**Goal of the exercise:** Count the lines containing "families" in the entries underneath, and state that count without anything else.

********

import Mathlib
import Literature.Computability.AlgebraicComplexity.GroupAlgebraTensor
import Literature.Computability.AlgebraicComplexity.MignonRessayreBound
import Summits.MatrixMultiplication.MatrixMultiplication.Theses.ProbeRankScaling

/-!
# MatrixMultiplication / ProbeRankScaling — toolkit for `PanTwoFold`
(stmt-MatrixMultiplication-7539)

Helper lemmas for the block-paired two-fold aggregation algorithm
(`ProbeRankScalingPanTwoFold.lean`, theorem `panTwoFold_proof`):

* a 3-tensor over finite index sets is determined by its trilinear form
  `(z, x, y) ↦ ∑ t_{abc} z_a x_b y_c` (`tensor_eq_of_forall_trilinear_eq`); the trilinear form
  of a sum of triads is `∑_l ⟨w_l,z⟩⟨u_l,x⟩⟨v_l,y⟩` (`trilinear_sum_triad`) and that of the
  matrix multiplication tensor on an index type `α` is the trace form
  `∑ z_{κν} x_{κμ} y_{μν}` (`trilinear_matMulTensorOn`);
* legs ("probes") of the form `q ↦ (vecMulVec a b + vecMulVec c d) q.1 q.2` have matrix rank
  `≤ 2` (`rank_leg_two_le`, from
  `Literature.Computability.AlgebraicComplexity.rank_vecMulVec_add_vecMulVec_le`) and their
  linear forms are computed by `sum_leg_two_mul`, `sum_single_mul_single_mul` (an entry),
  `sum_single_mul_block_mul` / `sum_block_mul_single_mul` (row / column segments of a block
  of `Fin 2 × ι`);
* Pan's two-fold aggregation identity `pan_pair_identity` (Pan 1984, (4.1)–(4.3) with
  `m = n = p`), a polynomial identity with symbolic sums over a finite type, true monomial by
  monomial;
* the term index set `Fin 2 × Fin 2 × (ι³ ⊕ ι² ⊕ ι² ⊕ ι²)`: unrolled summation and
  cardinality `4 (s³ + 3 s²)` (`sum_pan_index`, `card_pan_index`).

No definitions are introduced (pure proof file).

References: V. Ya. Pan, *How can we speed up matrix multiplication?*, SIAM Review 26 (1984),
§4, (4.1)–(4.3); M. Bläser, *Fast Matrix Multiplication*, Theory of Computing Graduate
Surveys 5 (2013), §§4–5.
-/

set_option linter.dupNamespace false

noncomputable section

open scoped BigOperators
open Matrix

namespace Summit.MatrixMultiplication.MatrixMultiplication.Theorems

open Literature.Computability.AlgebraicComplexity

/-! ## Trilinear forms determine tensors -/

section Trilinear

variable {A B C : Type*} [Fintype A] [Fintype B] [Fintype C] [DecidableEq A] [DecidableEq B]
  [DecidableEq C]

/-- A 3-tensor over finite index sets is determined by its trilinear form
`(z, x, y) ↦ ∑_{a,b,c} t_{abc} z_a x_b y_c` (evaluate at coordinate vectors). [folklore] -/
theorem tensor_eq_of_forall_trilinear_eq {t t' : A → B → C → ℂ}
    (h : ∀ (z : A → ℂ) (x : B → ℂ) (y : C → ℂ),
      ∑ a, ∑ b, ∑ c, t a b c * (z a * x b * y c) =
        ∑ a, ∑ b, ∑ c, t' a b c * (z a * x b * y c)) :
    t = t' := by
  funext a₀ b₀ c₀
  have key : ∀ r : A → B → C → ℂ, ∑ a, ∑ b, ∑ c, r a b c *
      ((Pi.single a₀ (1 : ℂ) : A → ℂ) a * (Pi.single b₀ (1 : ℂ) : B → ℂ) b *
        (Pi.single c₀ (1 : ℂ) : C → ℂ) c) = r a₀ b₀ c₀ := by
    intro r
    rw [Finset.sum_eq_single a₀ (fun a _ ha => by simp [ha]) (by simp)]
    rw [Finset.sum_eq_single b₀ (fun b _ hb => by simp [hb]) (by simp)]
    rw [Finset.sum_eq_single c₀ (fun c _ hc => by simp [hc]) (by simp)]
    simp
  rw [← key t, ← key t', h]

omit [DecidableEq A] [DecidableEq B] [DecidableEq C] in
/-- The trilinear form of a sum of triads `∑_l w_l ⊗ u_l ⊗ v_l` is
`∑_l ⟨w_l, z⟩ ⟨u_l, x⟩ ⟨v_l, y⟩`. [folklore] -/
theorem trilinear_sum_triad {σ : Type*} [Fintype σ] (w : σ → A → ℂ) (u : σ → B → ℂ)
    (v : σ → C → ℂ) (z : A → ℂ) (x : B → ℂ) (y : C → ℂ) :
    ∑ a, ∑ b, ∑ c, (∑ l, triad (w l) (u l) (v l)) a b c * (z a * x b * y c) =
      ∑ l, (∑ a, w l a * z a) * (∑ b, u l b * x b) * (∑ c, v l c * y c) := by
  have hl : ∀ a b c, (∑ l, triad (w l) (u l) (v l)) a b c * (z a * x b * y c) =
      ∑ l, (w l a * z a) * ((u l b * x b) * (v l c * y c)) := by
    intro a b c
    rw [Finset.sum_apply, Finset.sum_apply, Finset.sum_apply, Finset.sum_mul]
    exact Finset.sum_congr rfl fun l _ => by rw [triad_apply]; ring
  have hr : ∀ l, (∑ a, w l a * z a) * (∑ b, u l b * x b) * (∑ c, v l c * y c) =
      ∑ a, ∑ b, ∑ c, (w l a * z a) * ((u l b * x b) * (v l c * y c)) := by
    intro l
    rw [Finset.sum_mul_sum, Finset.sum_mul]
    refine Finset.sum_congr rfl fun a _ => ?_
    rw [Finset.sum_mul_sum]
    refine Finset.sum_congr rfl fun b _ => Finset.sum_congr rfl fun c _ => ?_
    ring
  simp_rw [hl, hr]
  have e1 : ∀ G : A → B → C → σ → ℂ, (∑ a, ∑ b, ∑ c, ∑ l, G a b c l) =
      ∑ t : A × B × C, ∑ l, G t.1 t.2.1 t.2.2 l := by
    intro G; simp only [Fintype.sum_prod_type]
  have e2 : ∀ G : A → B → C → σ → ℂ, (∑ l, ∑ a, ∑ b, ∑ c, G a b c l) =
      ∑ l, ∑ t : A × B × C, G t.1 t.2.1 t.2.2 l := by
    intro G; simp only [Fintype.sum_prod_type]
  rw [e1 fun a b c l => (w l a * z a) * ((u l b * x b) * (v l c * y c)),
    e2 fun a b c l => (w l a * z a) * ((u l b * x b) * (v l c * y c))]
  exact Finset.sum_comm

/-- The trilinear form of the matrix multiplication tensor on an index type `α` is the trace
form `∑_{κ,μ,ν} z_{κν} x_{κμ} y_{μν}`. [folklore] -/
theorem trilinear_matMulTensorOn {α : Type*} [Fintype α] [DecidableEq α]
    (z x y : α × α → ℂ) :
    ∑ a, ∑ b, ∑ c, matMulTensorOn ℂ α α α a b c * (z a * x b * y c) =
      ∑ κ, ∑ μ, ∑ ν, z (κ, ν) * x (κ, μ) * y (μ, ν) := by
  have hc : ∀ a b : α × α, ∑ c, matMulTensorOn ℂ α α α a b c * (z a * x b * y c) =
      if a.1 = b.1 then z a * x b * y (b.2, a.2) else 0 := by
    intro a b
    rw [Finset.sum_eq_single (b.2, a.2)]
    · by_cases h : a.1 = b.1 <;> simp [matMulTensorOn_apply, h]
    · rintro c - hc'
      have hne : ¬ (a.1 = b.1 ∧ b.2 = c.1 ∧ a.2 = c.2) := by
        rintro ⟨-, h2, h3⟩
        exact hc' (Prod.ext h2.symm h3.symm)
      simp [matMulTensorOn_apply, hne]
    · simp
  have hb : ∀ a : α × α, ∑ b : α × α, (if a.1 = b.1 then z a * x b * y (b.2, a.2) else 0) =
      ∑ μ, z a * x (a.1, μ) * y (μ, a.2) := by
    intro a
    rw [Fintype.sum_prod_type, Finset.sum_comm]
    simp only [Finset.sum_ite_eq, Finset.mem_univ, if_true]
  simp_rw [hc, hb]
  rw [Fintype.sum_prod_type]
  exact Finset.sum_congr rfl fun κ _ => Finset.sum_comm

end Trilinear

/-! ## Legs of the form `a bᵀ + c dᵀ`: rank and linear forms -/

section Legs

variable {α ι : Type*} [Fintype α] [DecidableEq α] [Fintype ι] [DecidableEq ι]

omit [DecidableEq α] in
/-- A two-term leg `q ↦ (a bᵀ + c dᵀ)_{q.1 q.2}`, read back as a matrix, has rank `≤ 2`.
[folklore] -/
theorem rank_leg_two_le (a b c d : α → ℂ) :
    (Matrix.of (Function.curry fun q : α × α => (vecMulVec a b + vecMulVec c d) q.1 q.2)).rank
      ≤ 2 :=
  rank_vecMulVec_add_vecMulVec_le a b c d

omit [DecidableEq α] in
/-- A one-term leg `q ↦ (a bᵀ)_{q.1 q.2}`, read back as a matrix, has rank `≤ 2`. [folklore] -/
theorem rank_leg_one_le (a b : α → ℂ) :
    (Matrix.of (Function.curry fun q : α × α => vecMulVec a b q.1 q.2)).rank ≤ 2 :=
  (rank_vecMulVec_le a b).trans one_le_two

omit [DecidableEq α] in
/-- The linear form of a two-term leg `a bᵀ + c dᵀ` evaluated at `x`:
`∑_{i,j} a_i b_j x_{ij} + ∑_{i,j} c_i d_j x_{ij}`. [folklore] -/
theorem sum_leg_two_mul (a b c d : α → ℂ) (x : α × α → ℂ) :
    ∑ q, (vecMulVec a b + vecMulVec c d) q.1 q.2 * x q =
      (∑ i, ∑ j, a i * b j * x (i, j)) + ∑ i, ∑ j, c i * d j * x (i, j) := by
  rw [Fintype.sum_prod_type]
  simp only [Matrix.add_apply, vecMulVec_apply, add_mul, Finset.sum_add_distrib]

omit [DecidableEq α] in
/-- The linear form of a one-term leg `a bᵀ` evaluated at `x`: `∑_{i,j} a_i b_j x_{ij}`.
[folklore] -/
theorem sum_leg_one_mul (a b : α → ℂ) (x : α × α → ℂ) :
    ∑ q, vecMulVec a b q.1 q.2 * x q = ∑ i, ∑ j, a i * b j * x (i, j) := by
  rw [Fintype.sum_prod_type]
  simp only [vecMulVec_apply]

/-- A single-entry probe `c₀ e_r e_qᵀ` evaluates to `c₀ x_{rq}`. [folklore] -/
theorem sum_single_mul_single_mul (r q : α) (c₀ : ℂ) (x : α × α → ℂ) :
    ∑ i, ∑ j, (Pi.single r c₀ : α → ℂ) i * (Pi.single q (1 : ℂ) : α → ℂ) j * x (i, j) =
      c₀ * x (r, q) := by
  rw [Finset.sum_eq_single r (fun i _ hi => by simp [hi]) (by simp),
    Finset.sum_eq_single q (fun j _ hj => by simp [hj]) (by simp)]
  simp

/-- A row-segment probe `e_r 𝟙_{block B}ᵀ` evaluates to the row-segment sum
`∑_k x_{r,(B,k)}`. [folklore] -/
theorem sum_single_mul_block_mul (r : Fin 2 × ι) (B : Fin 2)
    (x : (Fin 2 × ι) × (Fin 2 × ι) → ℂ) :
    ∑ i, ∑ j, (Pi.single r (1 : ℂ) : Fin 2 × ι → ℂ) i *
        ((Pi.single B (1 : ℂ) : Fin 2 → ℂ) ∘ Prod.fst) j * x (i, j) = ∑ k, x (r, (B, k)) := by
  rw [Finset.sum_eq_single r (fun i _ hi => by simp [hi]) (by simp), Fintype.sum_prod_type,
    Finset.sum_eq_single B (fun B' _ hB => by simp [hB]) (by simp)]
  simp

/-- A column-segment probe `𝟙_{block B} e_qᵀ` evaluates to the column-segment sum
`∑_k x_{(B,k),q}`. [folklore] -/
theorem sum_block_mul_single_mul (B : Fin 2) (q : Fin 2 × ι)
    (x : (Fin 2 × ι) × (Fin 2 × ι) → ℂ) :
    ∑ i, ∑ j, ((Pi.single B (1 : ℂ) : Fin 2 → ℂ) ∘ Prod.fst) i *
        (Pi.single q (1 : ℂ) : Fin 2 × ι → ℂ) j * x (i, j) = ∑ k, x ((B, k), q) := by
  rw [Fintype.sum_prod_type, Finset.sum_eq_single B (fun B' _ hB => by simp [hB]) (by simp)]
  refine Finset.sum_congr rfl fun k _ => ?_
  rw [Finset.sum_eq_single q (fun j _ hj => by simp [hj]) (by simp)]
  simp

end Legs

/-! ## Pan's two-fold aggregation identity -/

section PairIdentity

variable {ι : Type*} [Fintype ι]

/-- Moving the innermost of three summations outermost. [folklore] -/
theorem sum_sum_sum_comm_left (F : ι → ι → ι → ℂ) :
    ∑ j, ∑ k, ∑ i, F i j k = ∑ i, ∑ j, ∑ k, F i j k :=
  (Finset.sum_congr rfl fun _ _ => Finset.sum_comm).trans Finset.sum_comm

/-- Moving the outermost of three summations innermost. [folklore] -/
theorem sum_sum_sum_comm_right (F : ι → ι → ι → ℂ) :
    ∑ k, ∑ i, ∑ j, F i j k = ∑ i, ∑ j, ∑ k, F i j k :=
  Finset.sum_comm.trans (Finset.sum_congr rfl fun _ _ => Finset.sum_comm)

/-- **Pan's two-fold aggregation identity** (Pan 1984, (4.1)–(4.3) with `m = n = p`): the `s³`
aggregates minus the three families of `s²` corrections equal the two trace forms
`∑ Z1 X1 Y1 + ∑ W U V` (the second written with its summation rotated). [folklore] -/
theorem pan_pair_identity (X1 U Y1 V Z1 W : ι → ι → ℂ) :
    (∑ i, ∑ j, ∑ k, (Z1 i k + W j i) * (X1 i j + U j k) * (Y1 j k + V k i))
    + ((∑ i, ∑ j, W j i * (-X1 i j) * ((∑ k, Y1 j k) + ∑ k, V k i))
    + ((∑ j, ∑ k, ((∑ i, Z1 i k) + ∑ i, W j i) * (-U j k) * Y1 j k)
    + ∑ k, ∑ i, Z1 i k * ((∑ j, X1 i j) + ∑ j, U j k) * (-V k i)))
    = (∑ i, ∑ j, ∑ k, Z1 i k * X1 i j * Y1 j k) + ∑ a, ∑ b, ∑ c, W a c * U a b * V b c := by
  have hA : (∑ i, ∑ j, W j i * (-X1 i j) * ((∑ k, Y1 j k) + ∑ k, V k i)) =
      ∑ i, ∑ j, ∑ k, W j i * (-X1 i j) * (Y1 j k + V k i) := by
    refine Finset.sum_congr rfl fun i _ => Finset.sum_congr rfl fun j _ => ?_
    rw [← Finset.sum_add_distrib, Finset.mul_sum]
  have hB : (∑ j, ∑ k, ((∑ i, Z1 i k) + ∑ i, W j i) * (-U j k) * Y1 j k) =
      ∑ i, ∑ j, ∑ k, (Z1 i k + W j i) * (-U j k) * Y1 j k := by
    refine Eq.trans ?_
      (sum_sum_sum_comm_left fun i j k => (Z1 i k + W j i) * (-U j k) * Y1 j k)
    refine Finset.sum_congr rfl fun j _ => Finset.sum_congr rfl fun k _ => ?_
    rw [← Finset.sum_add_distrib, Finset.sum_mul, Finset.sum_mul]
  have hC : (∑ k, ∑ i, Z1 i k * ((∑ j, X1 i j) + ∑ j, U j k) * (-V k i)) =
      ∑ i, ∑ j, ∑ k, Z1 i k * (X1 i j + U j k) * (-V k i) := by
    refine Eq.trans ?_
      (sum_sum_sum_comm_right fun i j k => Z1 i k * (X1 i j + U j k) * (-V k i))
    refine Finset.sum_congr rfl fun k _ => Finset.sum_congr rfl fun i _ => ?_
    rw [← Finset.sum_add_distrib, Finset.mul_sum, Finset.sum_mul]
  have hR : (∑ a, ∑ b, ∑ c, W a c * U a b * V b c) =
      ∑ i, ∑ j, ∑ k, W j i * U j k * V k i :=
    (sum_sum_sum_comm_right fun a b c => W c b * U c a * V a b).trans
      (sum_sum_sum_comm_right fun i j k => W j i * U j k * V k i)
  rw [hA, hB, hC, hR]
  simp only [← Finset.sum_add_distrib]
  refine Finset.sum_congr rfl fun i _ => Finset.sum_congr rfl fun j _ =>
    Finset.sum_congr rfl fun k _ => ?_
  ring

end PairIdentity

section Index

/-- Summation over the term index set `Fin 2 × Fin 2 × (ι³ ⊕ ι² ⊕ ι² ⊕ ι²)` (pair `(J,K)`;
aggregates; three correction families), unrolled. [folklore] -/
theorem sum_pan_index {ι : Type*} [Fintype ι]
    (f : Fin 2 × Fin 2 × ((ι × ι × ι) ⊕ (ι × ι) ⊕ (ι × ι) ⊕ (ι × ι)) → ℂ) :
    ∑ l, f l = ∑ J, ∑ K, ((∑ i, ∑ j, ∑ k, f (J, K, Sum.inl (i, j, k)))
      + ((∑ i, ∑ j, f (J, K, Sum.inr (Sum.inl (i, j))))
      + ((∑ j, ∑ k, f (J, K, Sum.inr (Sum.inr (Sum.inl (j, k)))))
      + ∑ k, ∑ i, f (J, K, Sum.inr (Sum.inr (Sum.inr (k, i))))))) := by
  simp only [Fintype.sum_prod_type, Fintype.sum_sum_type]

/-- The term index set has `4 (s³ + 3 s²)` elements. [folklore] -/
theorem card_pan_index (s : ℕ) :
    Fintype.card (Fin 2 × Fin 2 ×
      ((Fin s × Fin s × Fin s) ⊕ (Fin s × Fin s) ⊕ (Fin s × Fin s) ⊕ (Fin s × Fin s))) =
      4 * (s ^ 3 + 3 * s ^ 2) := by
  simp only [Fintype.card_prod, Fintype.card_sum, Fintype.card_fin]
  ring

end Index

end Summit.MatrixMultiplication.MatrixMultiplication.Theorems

********

**Answer to this task:** 2